EXERCISE GOAL:
Every line from the beginning of the records below up to the one holding "For EVERY one-body" should be quoted exactly; leave out the rest.

[Collected data entries]
-- Opening Marker --
import Summits.Ventures.CertifiedManyBodySolver.Downfold.EmeryShapeTrueCornerBand
import Summits.Ventures.CertifiedManyBodySolver.Downfold.EmeryFermiScalePointsLa214SOLX003TrueCorners
import Summits.Ventures.CertifiedManyBodySolver.Downfold.EmeryFermiScalePointsLa214SOLX005TrueCorners
import HarnessLib

/-!
# THE ONE-BAND FERMI-SURFACE SHAPE `t′/t` OF THE TYPED 3BE BOX `emeryBoxLa214v123 ∩ {Δ_pd ∈ [3.24, 4.0]} (solver-level Δ tag)` OVER A DOPING BAND, AT ITS TWO TRUE CORNERS (true-corner rule, band form, §B.87 (j) —
# the t′/t leg of the §B.98 doping-continuum image; router/ONE-BAND-IMAGE-BANDS.tsv)

Venture CertifiedManyBodySolver, cell `pub/hubbard-downfold` (stage S1; INFLATION-RULES-3to1-B §B.87 (j)), seat hubbard-downfold-mod-4 (technique B, g43; generator = g35 truecorner_band.py re-run per (Δ tag, doping band) for §B.98); namespace
`Summit.Ventures.CertifiedManyBodySolver.Downfold.Emery`. Everything PROVED (0 sorry; no new certificate — the end-filling brackets of the per-filling files are re-read).
WHAT THIS IS NOT: a statement about La₂₋ₓSrₓCuO₄ (box #18) — the typed box is SCREENING-GRADE; `U = 0` one-body kinematics of the σ model (rigid band).

For EVERY one-body row of `[3.24, 4] × [1.29, 1.52] × [0.46, 0.66] × [0.12, 0.15]` eV AND EVERY filling `ν ∈ [19/40, 97/200]` the one-band `t′/t` lies in **[-0.2464, -0.1676]**: the true-corner
squeeze `fsRatio_fermiEnergyOf_trueCorner_lower_band` / `…_upper_band` (`EmeryShapeTrueCornerBand`: slab windows `[pL, qL] = [13711/10000, 14701/10000]`, `[pU, qU] = [15749/10000, 4173/2500]`, regime `qT = 9349/5000`
certified at the END fillings; margin constants lower slab M_b 0.2633 / M_c 0.3742, upper slab M_b 4.0341 / M_c 0.0), read at the true corners over their band windows
`[14207/10000, 2901/2000]` (antitone) and `[797/500, 3243/2000]` (monotone) (`fermiEnergyOf_mem_Icc_of_band`). (Per-column comparators: the landed `…fsRatio_true_<x>` theorems at the two end fillings.)

Sources: three-band model [HybertsenSchluterChristensen1989, Eq. (1)]; [AndersenEtAl1995, §6]; box rows as cited in the typed object's file.
-/

noncomputable section

namespace Summit.Ventures.CertifiedManyBodySolver.Downfold.Emery

open Real Set

/-- **filling band ν ∈ [19/40, 97/200] (x = 0.05 … x = 0.03): for every row of the box AND every filling of the band the one-band Fermi-surface `t′/t` (object E) lies in `[-0.2464, -0.1676]` — between its values at the two TRUE corners** (band form of the true-corner rule; margins by `norm_num`). [folklore] -/
theorem la214SOLBox_fsRatio_true_band_x003_x005 {Δ a b c ν : ℝ} (hΔ : Δ ∈ Icc ((81 : ℝ) / 25) (4 : ℝ)) (ha : a ∈ Icc ((129 : ℝ) / 100) ((38 : ℝ) / 25)) (hb : b ∈ Icc ((23 : ℝ) / 50) ((33 : ℝ) / 50)) (hc : c ∈ Icc ((3 : ℝ) / 25) ((3 : ℝ) / 20)) (hν : ν ∈ Icc ((19 : ℝ) / 40) ((97 : ℝ) / 200)) :
    fsRatio Δ a b c (fermiEnergyOf Δ a b c ν) ∈ Icc ((-154 : ℝ) / 625) ((-419 : ℝ) / 2500) := by
  have hSL := (fermiEnergyOf_of_pointBracketCheck truePt_La214SOLX005SL_x005_br (by norm_num) (by norm_num) (by norm_num) (ν := (19/40 : ℝ)) (by push_cast; exact ⟨le_rfl, le_rfl⟩)).2
  have hAlo := (fermiEnergyOf_of_pointBracketCheck truePt_La214SOLX003AL_x003_br (by norm_num) (by norm_num) (by norm_num) (ν := (97/200 : ℝ)) (by push_cast; exact ⟨le_rfl, le_rfl⟩)).2
  have hTop := (fermiEnergyOf_of_pointBracketCheck truePt_La214SOLX003HH_x003_br (by norm_num) (by norm_num) (by norm_num) (ν := (97/200 : ℝ)) (by push_cast; exact ⟨le_rfl, le_rfl⟩)).2
  have hSU := (fermiEnergyOf_of_pointBracketCheck truePt_La214SOLX005SU_x005_br (by norm_num) (by norm_num) (by norm_num) (ν := (19/40 : ℝ)) (by push_cast; exact ⟨le_rfl, le_rfl⟩)).2
  have hQU := (fermiEnergyOf_of_pointBracketCheck truePt_La214SOLX003QU_x003_br (by norm_num) (by norm_num) (by norm_num) (ν := (97/200 : ℝ)) (by push_cast; exact ⟨le_rfl, le_rfl⟩)).2
  have hTL1 := (fermiEnergyOf_of_pointBracketCheck truePt_La214SOLX005TL_x005_br (by norm_num) (by norm_num) (by norm_num) (ν := (19/40 : ℝ)) (by push_cast; exact ⟨le_rfl, le_rfl⟩)).2
  have hTL2 := (fermiEnergyOf_of_pointBracketCheck truePt_La214SOLX003TL_x003_br (by norm_num) (by norm_num) (by norm_num) (ν := (97/200 : ℝ)) (by push_cast; exact ⟨le_rfl, le_rfl⟩)).2
  have hTH1 := (fermiEnergyOf_of_pointBracketCheck truePt_La214SOLX005TH_x005_br (by norm_num) (by norm_num) (by norm_num) (ν := (19/40 : ℝ)) (by push_cast; exact ⟨le_rfl, le_rfl⟩)).2
  have hTH2 := (fermiEnergyOf_of_pointBracketCheck truePt_La214SOLX003TH_x003_br (by norm_num) (by norm_num) (by norm_num) (ν := (97/200 : ℝ)) (by push_cast; exact ⟨le_rfl, le_rfl⟩)).2
  push_cast at hSL hAlo hTop hSU hQU hTL1 hTL2 hTH1 hTH2
  norm_num at hSL hAlo hTop hSU hQU hTL1 hTL2 hTH1 hTH2
  obtain ⟨hΔl, hΔu⟩ := hΔ
  obtain ⟨hal, hau⟩ := ha
  have hTL := fermiEnergyOf_mem_Icc_of_band (Δ := ((81 : ℝ) / 25)) (a := ((129 : ℝ) / 100)) (b := ((33 : ℝ) / 50)) (c := ((3 : ℝ) / 20)) (e₁ := ((14207 : ℝ) / 10000)) (e₂ := ((2901 : ℝ) / 2000)) (by norm_num) (by norm_num) (by norm_num) (by norm_num) (by norm_num) hν (by norm_num) hTL1.1 hTL2.2
  have hTH := fermiEnergyOf_mem_Icc_of_band (Δ := (4 : ℝ)) (a := ((38 : ℝ) / 25)) (b := ((23 : ℝ) / 50)) (c := ((3 : ℝ) / 25)) (e₁ := ((797 : ℝ) / 500)) (e₂ := ((3243 : ℝ) / 2000)) (by norm_num) (by norm_num) (by norm_num) (by norm_num) (by norm_num) hν (by norm_num) hTH1.1 hTH2.2
  constructor
  · have hlow := fsRatio_fermiEnergyOf_trueCorner_lower_band (Δ₁ := ((81 : ℝ) / 25)) (a₁ := ((129 : ℝ) / 100)) (b₁ := ((23 : ℝ) / 50)) (b₂ := ((33 : ℝ) / 50)) (c₁ := ((3 : ℝ) / 25)) (c₂ := ((3 : ℝ) / 20)) (ν₁ := ((19 : ℝ) / 40)) (ν₂ := ((97 : ℝ) / 200))
      (pL := ((13711 : ℝ) / 10000)) (qL := ((14701 : ℝ) / 10000)) (Mb := ((2633 : ℝ) / 10000)) (Mc := ((1871 : ℝ) / 5000)) (by norm_num) hΔl (by norm_num) hal (by norm_num) hb (by norm_num) hc (by norm_num) (by norm_num) hν (by norm_num)
      (by norm_num) hSL.1 hAlo.2 (by norm_num) (by norm_num [fsD, fsN]) (by norm_num) (by norm_num) (by norm_num [fsD, fsN]) (by norm_num) (by norm_num [dopingDisc]) (by norm_num [fsD, fsN])
    refine le_trans ?_ hlow
    have hw := (fsRatio_mem_Icc_on_window_of_dopingDisc_nonneg (Δ := ((81 : ℝ) / 25)) (a := ((129 : ℝ) / 100)) (b := ((33 : ℝ) / 50)) (c := ((3 : ℝ) / 20))
      (p := ((14207 : ℝ) / 10000)) (q := ((2901 : ℝ) / 2000)) (by norm_num) (by norm_num) (by norm_num) (by norm_num) (by norm_num) (by norm_num) (by norm_num) (by norm_num [dopingDisc]) hTL).1
    refine le_trans ?_ hw
    norm_num [fsRatio, fsD, fsN]
  · have hup := fsRatio_fermiEnergyOf_trueCorner_upper_band (Δ₁ := ((81 : ℝ) / 25)) (Δ₂ := (4 : ℝ)) (a₁ := ((129 : ℝ) / 100)) (a₂ := ((38 : ℝ) / 25)) (b₁ := ((23 : ℝ) / 50)) (b₂ := ((33 : ℝ) / 50)) (c₁ := ((3 : ℝ) / 25)) (c₂ := ((3 : ℝ) / 20)) (ν₁ := ((19 : ℝ) / 40)) (ν₂ := ((97 : ℝ) / 200))
      (pU := ((15749 : ℝ) / 10000)) (qU := ((4173 : ℝ) / 2500)) (qT := ((9349 : ℝ) / 5000)) (Mb := ((40341 : ℝ) / 10000)) (Mc := (0 : ℝ)) (by norm_num) ⟨hΔl, hΔu⟩ (by norm_num) ⟨hal, hau⟩ (by norm_num) hb (by norm_num) hc (by norm_num) (by norm_num) hν (by norm_num)
      hTop.2 (by norm_num) (by norm_num) hSU.1 hQU.2 (by norm_num) (by norm_num [fsD, fsN]) (by norm_num) (by norm_num) (by norm_num [fsD, fsN]) (by norm_num) (by norm_num) (by norm_num [fsD, fsN])
    refine le_trans hup ?_
    have hw := (fsRatio_mem_Icc_on_window_of_dopingDisc_nonpos (Δ := (4 : ℝ)) (a := ((38 : ℝ) / 25)) (b := ((23 : ℝ) / 50)) (c := ((3 : ℝ) / 25))
      (p := ((797 : ℝ) / 500)) (q := ((3243 : ℝ) / 2000)) (by norm_num) (by norm_num) (by norm_num) (by norm_num) (by norm_num) (by norm_num) (by norm_num) (by norm_num [dopingDisc]) hTH).2
    refine le_trans hw ?_
    norm_num [fsRatio, fsD, fsN]

end Summit.Ventures.CertifiedManyBodySolver.Downfold.Emery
-- Closing Marker --
YOUR RESPONSE:
import Summits.Ventures.CertifiedManyBodySolver.Downfold.EmeryShapeTrueCornerBand
import Summits.Ventures.CertifiedManyBodySolver.Downfold.EmeryFermiScalePointsLa214SOLX003TrueCorners
import Summits.Ventures.CertifiedManyBodySolver.Downfold.EmeryFermiScalePointsLa214SOLX005TrueCorners
import HarnessLib

/-!
# THE ONE-BAND FERMI-SURFACE SHAPE `t′/t` OF THE TYPED 3BE BOX `emeryBoxLa214v123 ∩ {Δ_pd ∈ [3.24, 4.0]} (solver-level Δ tag)` OVER A DOPING BAND, AT ITS TWO TRUE CORNERS (true-corner rule, band form, §B.87 (j) —
# the t′/t leg of the §B.98 doping-continuum image; router/ONE-BAND-IMAGE-BANDS.tsv)

Venture CertifiedManyBodySolver, cell `pub/hubbard-downfold` (stage S1; INFLATION-RULES-3to1-B §B.87 (j)), seat hubbard-downfold-mod-4 (technique B, g43; generator = g35 truecorner_band.py re-run per (Δ tag, doping band) for §B.98); namespace
`Summit.Ventures.CertifiedManyBodySolver.Downfold.Emery`. Everything PROVED (0 sorry; no new certificate — the end-filling brackets of the per-filling files are re-read).
WHAT THIS IS NOT: a statement about La₂₋ₓSrₓCuO₄ (box #18) — the typed box is SCREENING-GRADE; `U = 0` one-body kinematics of the σ model (rigid band).

For EVERY one-body row of `[3.24, 4] × [1.29, 1.52] × [0.46, 0.66] × [0.12, 0.15]` eV AND EVERY filling `ν ∈ [19/40, 97/200]` the one-band `t′/t` lies in **[-0.2464, -0.1676]**: the true-corner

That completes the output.